### What the exercise asks
Repeat exactly the lines from the first line of the records through the line containing "over every ring", and nothing more.

(Excerpted records)

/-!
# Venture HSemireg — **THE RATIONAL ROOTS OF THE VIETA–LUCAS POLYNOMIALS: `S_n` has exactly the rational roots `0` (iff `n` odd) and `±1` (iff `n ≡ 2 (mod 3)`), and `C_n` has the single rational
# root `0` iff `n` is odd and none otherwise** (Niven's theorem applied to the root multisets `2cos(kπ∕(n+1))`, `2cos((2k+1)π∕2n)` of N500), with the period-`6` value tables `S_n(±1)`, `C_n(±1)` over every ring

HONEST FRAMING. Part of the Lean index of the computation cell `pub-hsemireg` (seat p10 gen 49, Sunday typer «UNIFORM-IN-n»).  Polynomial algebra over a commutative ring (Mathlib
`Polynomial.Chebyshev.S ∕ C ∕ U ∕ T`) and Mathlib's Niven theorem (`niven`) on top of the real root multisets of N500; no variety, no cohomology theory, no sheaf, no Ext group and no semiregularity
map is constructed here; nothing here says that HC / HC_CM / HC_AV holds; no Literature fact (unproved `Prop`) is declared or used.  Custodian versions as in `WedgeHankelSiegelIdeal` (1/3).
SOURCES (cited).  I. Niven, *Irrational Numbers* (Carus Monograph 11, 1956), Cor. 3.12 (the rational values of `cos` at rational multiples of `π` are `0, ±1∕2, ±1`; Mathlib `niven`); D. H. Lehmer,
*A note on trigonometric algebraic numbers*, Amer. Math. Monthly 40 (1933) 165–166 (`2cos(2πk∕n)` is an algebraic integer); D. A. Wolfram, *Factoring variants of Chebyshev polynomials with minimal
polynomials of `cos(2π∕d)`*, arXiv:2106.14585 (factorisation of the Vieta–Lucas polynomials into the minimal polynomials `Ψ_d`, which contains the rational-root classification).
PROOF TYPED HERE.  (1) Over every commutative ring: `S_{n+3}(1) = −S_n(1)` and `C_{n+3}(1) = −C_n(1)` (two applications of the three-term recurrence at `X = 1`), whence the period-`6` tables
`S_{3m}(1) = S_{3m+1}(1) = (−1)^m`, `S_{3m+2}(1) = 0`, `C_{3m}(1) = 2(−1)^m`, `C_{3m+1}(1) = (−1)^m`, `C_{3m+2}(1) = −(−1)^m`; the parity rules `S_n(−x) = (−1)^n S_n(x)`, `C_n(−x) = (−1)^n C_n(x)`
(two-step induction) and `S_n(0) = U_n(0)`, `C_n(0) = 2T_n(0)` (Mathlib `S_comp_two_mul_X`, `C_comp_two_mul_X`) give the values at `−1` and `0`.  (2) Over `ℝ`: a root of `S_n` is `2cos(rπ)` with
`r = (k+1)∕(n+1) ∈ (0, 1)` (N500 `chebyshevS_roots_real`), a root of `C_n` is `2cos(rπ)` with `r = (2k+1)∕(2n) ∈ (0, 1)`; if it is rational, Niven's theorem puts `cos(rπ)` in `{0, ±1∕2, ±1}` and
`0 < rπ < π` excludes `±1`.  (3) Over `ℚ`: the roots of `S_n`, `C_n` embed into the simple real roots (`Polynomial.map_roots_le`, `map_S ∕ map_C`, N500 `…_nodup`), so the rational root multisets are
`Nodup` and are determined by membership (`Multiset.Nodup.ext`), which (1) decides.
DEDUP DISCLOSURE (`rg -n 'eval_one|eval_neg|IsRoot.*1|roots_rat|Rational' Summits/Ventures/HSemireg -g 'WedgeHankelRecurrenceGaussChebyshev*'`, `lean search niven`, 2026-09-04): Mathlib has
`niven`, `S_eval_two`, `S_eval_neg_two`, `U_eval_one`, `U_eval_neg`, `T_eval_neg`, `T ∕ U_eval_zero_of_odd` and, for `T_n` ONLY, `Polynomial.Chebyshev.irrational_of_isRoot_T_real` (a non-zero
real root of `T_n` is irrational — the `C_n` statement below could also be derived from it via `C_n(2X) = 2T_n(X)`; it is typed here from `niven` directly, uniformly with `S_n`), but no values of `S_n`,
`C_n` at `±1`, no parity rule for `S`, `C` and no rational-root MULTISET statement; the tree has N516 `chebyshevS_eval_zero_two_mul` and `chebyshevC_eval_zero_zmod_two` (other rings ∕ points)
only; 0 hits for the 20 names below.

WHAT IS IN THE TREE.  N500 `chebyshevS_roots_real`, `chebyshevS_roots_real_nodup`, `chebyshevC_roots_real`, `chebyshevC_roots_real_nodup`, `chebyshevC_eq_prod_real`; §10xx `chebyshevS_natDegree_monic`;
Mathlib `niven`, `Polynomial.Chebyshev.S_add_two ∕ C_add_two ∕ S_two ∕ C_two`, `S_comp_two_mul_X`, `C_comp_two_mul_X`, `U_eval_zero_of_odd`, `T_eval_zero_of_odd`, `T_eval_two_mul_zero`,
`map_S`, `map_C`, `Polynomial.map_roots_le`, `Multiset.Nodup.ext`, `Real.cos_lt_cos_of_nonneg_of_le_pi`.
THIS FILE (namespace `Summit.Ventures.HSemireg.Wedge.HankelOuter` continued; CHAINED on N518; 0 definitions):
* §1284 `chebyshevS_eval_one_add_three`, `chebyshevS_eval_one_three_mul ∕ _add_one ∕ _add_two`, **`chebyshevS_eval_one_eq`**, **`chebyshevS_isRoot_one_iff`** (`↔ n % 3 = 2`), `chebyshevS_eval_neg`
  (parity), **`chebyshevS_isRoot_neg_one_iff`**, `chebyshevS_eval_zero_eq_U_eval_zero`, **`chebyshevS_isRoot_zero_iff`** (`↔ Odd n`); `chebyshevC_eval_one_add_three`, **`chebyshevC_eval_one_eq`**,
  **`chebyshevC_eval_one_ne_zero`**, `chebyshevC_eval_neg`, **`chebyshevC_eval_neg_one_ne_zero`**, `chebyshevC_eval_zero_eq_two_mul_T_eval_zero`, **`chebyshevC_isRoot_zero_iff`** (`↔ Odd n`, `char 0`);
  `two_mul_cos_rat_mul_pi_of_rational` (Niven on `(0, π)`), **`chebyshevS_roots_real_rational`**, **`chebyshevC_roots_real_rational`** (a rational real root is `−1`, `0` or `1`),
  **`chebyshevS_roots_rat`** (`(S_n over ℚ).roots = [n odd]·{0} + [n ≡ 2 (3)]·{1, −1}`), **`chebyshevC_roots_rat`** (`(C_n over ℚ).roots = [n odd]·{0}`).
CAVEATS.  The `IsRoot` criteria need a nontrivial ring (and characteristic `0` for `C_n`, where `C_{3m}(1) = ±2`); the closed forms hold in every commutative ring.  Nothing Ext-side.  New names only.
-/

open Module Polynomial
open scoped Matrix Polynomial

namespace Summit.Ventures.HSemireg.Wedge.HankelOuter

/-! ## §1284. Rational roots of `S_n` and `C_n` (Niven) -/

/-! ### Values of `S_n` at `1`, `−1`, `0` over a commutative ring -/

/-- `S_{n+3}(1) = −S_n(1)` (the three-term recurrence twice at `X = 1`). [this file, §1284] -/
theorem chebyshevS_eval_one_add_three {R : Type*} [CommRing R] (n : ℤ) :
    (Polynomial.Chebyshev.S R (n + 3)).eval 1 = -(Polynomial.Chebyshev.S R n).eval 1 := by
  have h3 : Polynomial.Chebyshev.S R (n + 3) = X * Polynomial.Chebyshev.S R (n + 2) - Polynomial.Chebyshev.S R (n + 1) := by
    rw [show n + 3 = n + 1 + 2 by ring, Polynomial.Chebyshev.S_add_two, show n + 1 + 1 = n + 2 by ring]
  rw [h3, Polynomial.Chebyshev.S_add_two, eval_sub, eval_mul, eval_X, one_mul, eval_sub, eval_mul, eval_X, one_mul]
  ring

(End Excerpted records)

### Answer to this task
/-!
# Venture HSemireg — **THE RATIONAL ROOTS OF THE VIETA–LUCAS POLYNOMIALS: `S_n` has exactly the rational roots `0` (iff `n` odd) and `±1` (iff `n ≡ 2 (mod 3)`), and `C_n` has the single rational
# root `0` iff `n` is odd and none otherwise** (Niven's theorem applied to the root multisets `2cos(kπ∕(n+1))`, `2cos((2k+1)π∕2n)` of N500), with the period-`6` value tables `S_n(±1)`, `C_n(±1)` over every ring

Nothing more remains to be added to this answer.